A second set of responses would accept the erosion of individual authorship, and rethink what the social organization of scholarship would look like in their absence. Given the critique of individualism in current academic merit structures, it is tempting to welcome the end of authorship as a new form of collectivity in scholarly production. GenAI would force a form of collectivity that could ultimately enact a deeper rethinking of research. Nevertheless, several thorny problems result. For instance, given current conventions of naming and rewarding academic output, the erosion of authorship would require new ways of securing academic careers and motivating research without the individualized status it currently confers. This could require, for example, decoupling rewards from research outputs or finding ways to reward participation, service, and forms of collective contribution that are not “named” or easily quantified. Such a model would also need to find alternative ways to address responsibility and accountability for what is published and how it is published. Furthermore, it would also involve findings ways to use technologies – or develop new technologies – in which the hypercommons can be collectively organized and managed rather than using off-the-shelf solutions constructed by for-profit companies. Taking control of digital design and governance would be essential to ensuring that the hypercommons does not only draw on collective production, but reflects collective choices. Inspired by discussions of “platform cooperativism” that propose democratic responses to platform capitalism (Scholz, 2016), a democratic hypercommons would involve technologies in which the creation, training, and use of GenAI technologies, as well as the benefits of its operation, would be distributed in more transparent and fair ways.

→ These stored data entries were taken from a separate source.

import Literature.Barriers.CriticalPhenomena.PlaquetteWalkHoleRootRowOnly
import HarnessLib

/-!
# Barrier catalogue (SAWScalingLimit): in the HOLE COLUMN the straight level-`7` class-`B2a` member returns to its rhombus FROM THE FAR SIDE, down (or up) a straight wall
from the extreme row («HOLE COLUMN: THE STRAIGHT MEMBER RETURNS FROM THE FAR SIDE»)

`Z → ∞` limit model of the printed Yang–Baxter weights [GlazmanManolescu2019, §1, eq. (1)]; the «RECTANGLE COEFFICIENT» line (b-engine-1 g28), second structural step of
the HOLE-COLUMN programme (FINDING-YB-HOLE-COLUMN-FOUR-PHASE; DESIGN-next b-engine-1 g28 §4–§5, kind (a)). By `PlaquetteWalkHoleRootHoleColumnSeven` a cost-`7`
slanted-end wound class-`B2a` walk at a hole-column rhombus `r = (w.1 − 1, r.2)` crosses `r` straight; here, for `r` strictly above the hole and strictly below the
walk's top row (and, by the reflection `ω.mirrorAt` in the root row [GlazmanManolescu2019, §4.2], for `r` strictly below the hole and strictly above the bottom row):

* ★★★ `ΩG.descent_of_cost_seven_straight_holeColumn_above`: the arc of `r` is horizontal, the seven isolated turns are the two top-row turns, the two bottom-row turns, the
  root-row turn `τ` and the two ends `e_W`, `e_E` of the horizontal chains of `r`; hence the end is `N` (a return from below would need an eighth turn: the last plaquette
  or the end of its chain towards the hole, which cannot reach the bottom row through the absent hole), the last plaquette `L = (r.1, r.2 + 1)` is left through `S` and
  entered from `N`, and the last `Y − r.2` arcs DESCEND the hole column from the top row `Y` straight into `r` (no plaquette of a middle row above `r` uses `W`: its west
  chain would end at an eighth turn).
* ★★★ `ΩG.descent_of_cost_seven_straight_holeColumn_below`: the mirror statement below the hole (end `S`, last plaquette `(r.1, r.2 − 1)` left through `N`, a straight
  ASCENT of the hole column from the bottom row).
* ★★ `ΩG.descent_of_cost_seven_straight_holeColumn`: both sides at once (the side is decided by the sign of `r.2 − w.2`).

[GlazmanManolescu2019 §1 Fig. 1, eq. (1), Lemma 2.1, Remark 2.2, §4.2; Glazman2015WeightedSAW Lemma 3.1 (proof, pp. 6–7); CourantRobbins1958 Ch. V App. §2]
-/

noncomputable section

namespace Literature.Probability.RandomPlanarGeometry.SAW.YangBaxter

open Real
open Literature.Barriers.CriticalPhenomena.PlaquetteWalk

open private fc_fh fh_add_Mv three_le_Mv from Literature.Probability.RandomPlanarGeometry.YangBaxterSAWGeneralDomain

namespace ΩG

variable {D : Set Face} {w r : Face} {ω : ΩG D (w.side .W) r}
import Summits.ResolutionOfSingularities.Statement
import Literature.StrongHypotheses.ResolutionOfSingularities
import Literature.AlgebraicGeometry.Resolution.ExcellentRingsFieldProofs
import Summits.ResolutionOfSingularities.ResolutionOfSingularities.Theorems.ValuativePatchingRelBlowupResolution
import HarnessLib
import HarnessLib.Audit
import HarnessLib.Audit.TribunalTags

/-!
# Summit `ResolutionOfSingularities` — bridges of the Strong-Hypothesis Library (D-0034, skeleton)

Summit-side BRIDGE file for the registry `Literature/StrongHypotheses/ResolutionOfSingularities.lean`:
for every `H` tagged with `@[strong_hypothesis "ResolutionOfSingularities.ResolutionOfSingularities"]`
exactly ONE bridge tagged `@[summit_bridge "ResolutionOfSingularities.ResolutionOfSingularities"]`,
concluding the ROOT problem decl `_root_.ResolutionOfSingularities`
(`Summits/ResolutionOfSingularities/ResolutionOfSingularities/Statement.lean`,
`:= Literature.AlgebraicGeometry.Resolution.ResolutionOfSingularities = ∀ p, p.Prime → ResolutionInChar.{0} p`,
unfolded by `ResolutionOfSingularities_iff`). Written with the `_root_` prefix so that no
namespace of the same name can capture the identifier.

* SUMMIT-SIDE NEW CLOSURE (1): `BlowupResolution := ∀ p, p.Prime → BlowupResolutionInChar.{0} p`
  — the `∀ p prime` closure of the PARAMETRISED summit-side conjecture
  `Summit.ResolutionOfSingularities.ResolutionOfSingularities.BlowupResolutionInChar (p : ℕ)`
  (`Theorems/SandwichedSingularitiesResolution.lean`; a `Summits` module, so Literature cannot
  import it and the closure is stated here — it is the second of the summit's two new decls).
  LANDED bridge `blowupResolution_implies_resolutionOfSingularities` over
  `Theorems.resolutionInChar_of_blowupResolutionInChar` (`Theorems/ValuativePatchingRelBlowupResolution.lean`).
* LANDED bridge (1) for the Literature-side hypothesis: `quasiExcellentResolution_implies_resolutionOfSingularities`
  — a reduced separated scheme of finite type over a field is separated, Noetherian and
  quasi-excellent (`Scheme.isSeparated_of_isSeparated_over`, `Scheme.isNoetherian_of_finiteType_over_field`,
  `Scheme.isQuasiExcellent_of_locallyOfFiniteType Stacks07QW_field_holds`, all in tree).
* PRINTED bridges: none.

No new mathematics is proved here; no `sorry`, no axiom.
-/

noncomputable section

open CategoryTheory AlgebraicGeometry

namespace Summit.ResolutionOfSingularities.StrongHypotheses

open Literature.AlgebraicGeometry.Resolution
open Literature.StrongHypotheses.ResolutionOfSingularities
open Summit.ResolutionOfSingularities.ResolutionOfSingularities (BlowupResolutionInChar)

/-! ## Strictly stronger hypotheses -/

/-- **Grothendieck's quasi-excellent resolution ⇒ the summit** (landed): a reduced separated
`k`-scheme of finite type is separated (`Scheme.isSeparated_of_isSeparated_over`), Noetherian
(`Scheme.isNoetherian_of_finiteType_over_field`) and quasi-excellent (Stacks 07QW, discharged:
`Stacks07QW_field_holds`, via `Scheme.isQuasiExcellent_of_locallyOfFiniteType`).
[cite: StacksProject, Tag 07QW] -/
@[summit_bridge "ResolutionOfSingularities.ResolutionOfSingularities"]
theorem quasiExcellentResolution_implies_resolutionOfSingularities :
    QuasiExcellentResolution → _root_.ResolutionOfSingularities := by
  intro h p _ k _ _ X f hsep hft hqc hred
  haveI := hsep; haveI := hft; haveI := hqc; haveI := hred
  haveI : X.IsSeparated := Scheme.isSeparated_of_isSeparated_over f
  haveI : IsNoetherian X := Scheme.isNoetherian_of_finiteType_over_field f
  exact h X (Scheme.isQuasiExcellent_of_locallyOfFiniteType Stacks07QW_field_holds f)

/-- OPEN CONJECTURE — **resolution by one blowing up, in every positive characteristic**: for
every prime `p`, every integral separated scheme of finite type `X` over a field of characteristic
`p` carries a non-zero ideal sheaf `I` whose blowing up `Bl_I X` is regular — the `∀ p prime`
closure of the parametrised summit-side conjecture `BlowupResolutionInChar p`
(`Theorems/SandwichedSingularitiesResolution.lean`). This is resolution in the FORMAT in which it is
proved where it is proved (Hironaka 1964, Main Theorem I: a composite of blowing ups with regular
centres, and a composite of blowing ups of a variety is one blowing up; Cossart–Jannsen–Saito 2020,
Thm. 1.2, dimension `≤ 2` in all characteristics), i.e. PROJECTIVE resolution; open in dimension
`≥ 4` for `p` prime ("All of these problems are open in dimension four or more", Piltant 2013,
p. 2). STRICTLY STRONGER than the summit (a regular blowing up along a non-zero ideal of an
integral variety is proper and birational, and integral schemes suffice — bridge LANDED below;
the converse "every resolution is dominated by a blowing up with regular source" is not formal).
[cite: Piltant2013, p. 2 (open in dimension ≥ 4)] [status: open] -/
@[conjecture, strong_hypothesis "ResolutionOfSingularities.ResolutionOfSingularities"]
def BlowupResolution : Prop :=
  ∀ p : ℕ, p.Prime → BlowupResolutionInChar.{0} p

/-- **Resolution by one blowing up ⇒ the summit** (landed): pointwise in `p`,
`Theorems.resolutionInChar_of_blowupResolutionInChar` (`Theorems/ValuativePatchingRelBlowupResolution.lean`:
reduce to integral schemes by `resolutionInChar_iff_integral`, then a regular blowing up along a
non-zero ideal is a resolution). [folklore] -/
@[summit_bridge "ResolutionOfSingularities.ResolutionOfSingularities"]
theorem blowupResolution_implies_resolutionOfSingularities :
    BlowupResolution → _root_.ResolutionOfSingularities :=
  fun h p hp =>
    Summit.ResolutionOfSingularities.ResolutionOfSingularities.Theorems.resolutionInChar_of_blowupResolutionInChar
      (h p hp)

end Summit.ResolutionOfSingularities.StrongHypotheses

Business ethics scholarship is far from an adequate scholarly response on either of these two fronts; early in the discussion around GenAI, scholars are largely on the back foot in devising post-hoc responses to a new status quo of GenAI. The risk of this situation is to reproduce the worst of both worlds – a collectively produced data hypercommons and technologies devised in opacity by large corporations that are trained in exploitative and non-transparent conditions (Lindebaum et al., 2023). In this scenario, collective inputs into the hypercommons are leveraged for individual gain by scholars attaching their names to outputs, with the distribution of gains from such platforms flowing freely to unaccountable for-profit companies. Continuing in this direction would retain a semblance of authorship as an illusion that masks the de facto exploitation of distributed actors. Both individual responsibilization and collective recognition are compromised in this scenario. In response, new ways of thinking the scholarly collective, and the individual scholar within it, are increasingly necessary. Faced with a problem beyond the scope of a single essay, we can only go so far as to indicate the ethical imperative to rethink moral agency in such a scenario. Some version of relocating moral agency, between researchers and the communities within which they operate, is the direction that this ethical discussion should take. We expect that the Journal of Business Ethics will be one of the forums in which this discussion will develop and thus have provided some preliminary thoughts on the direction it may take.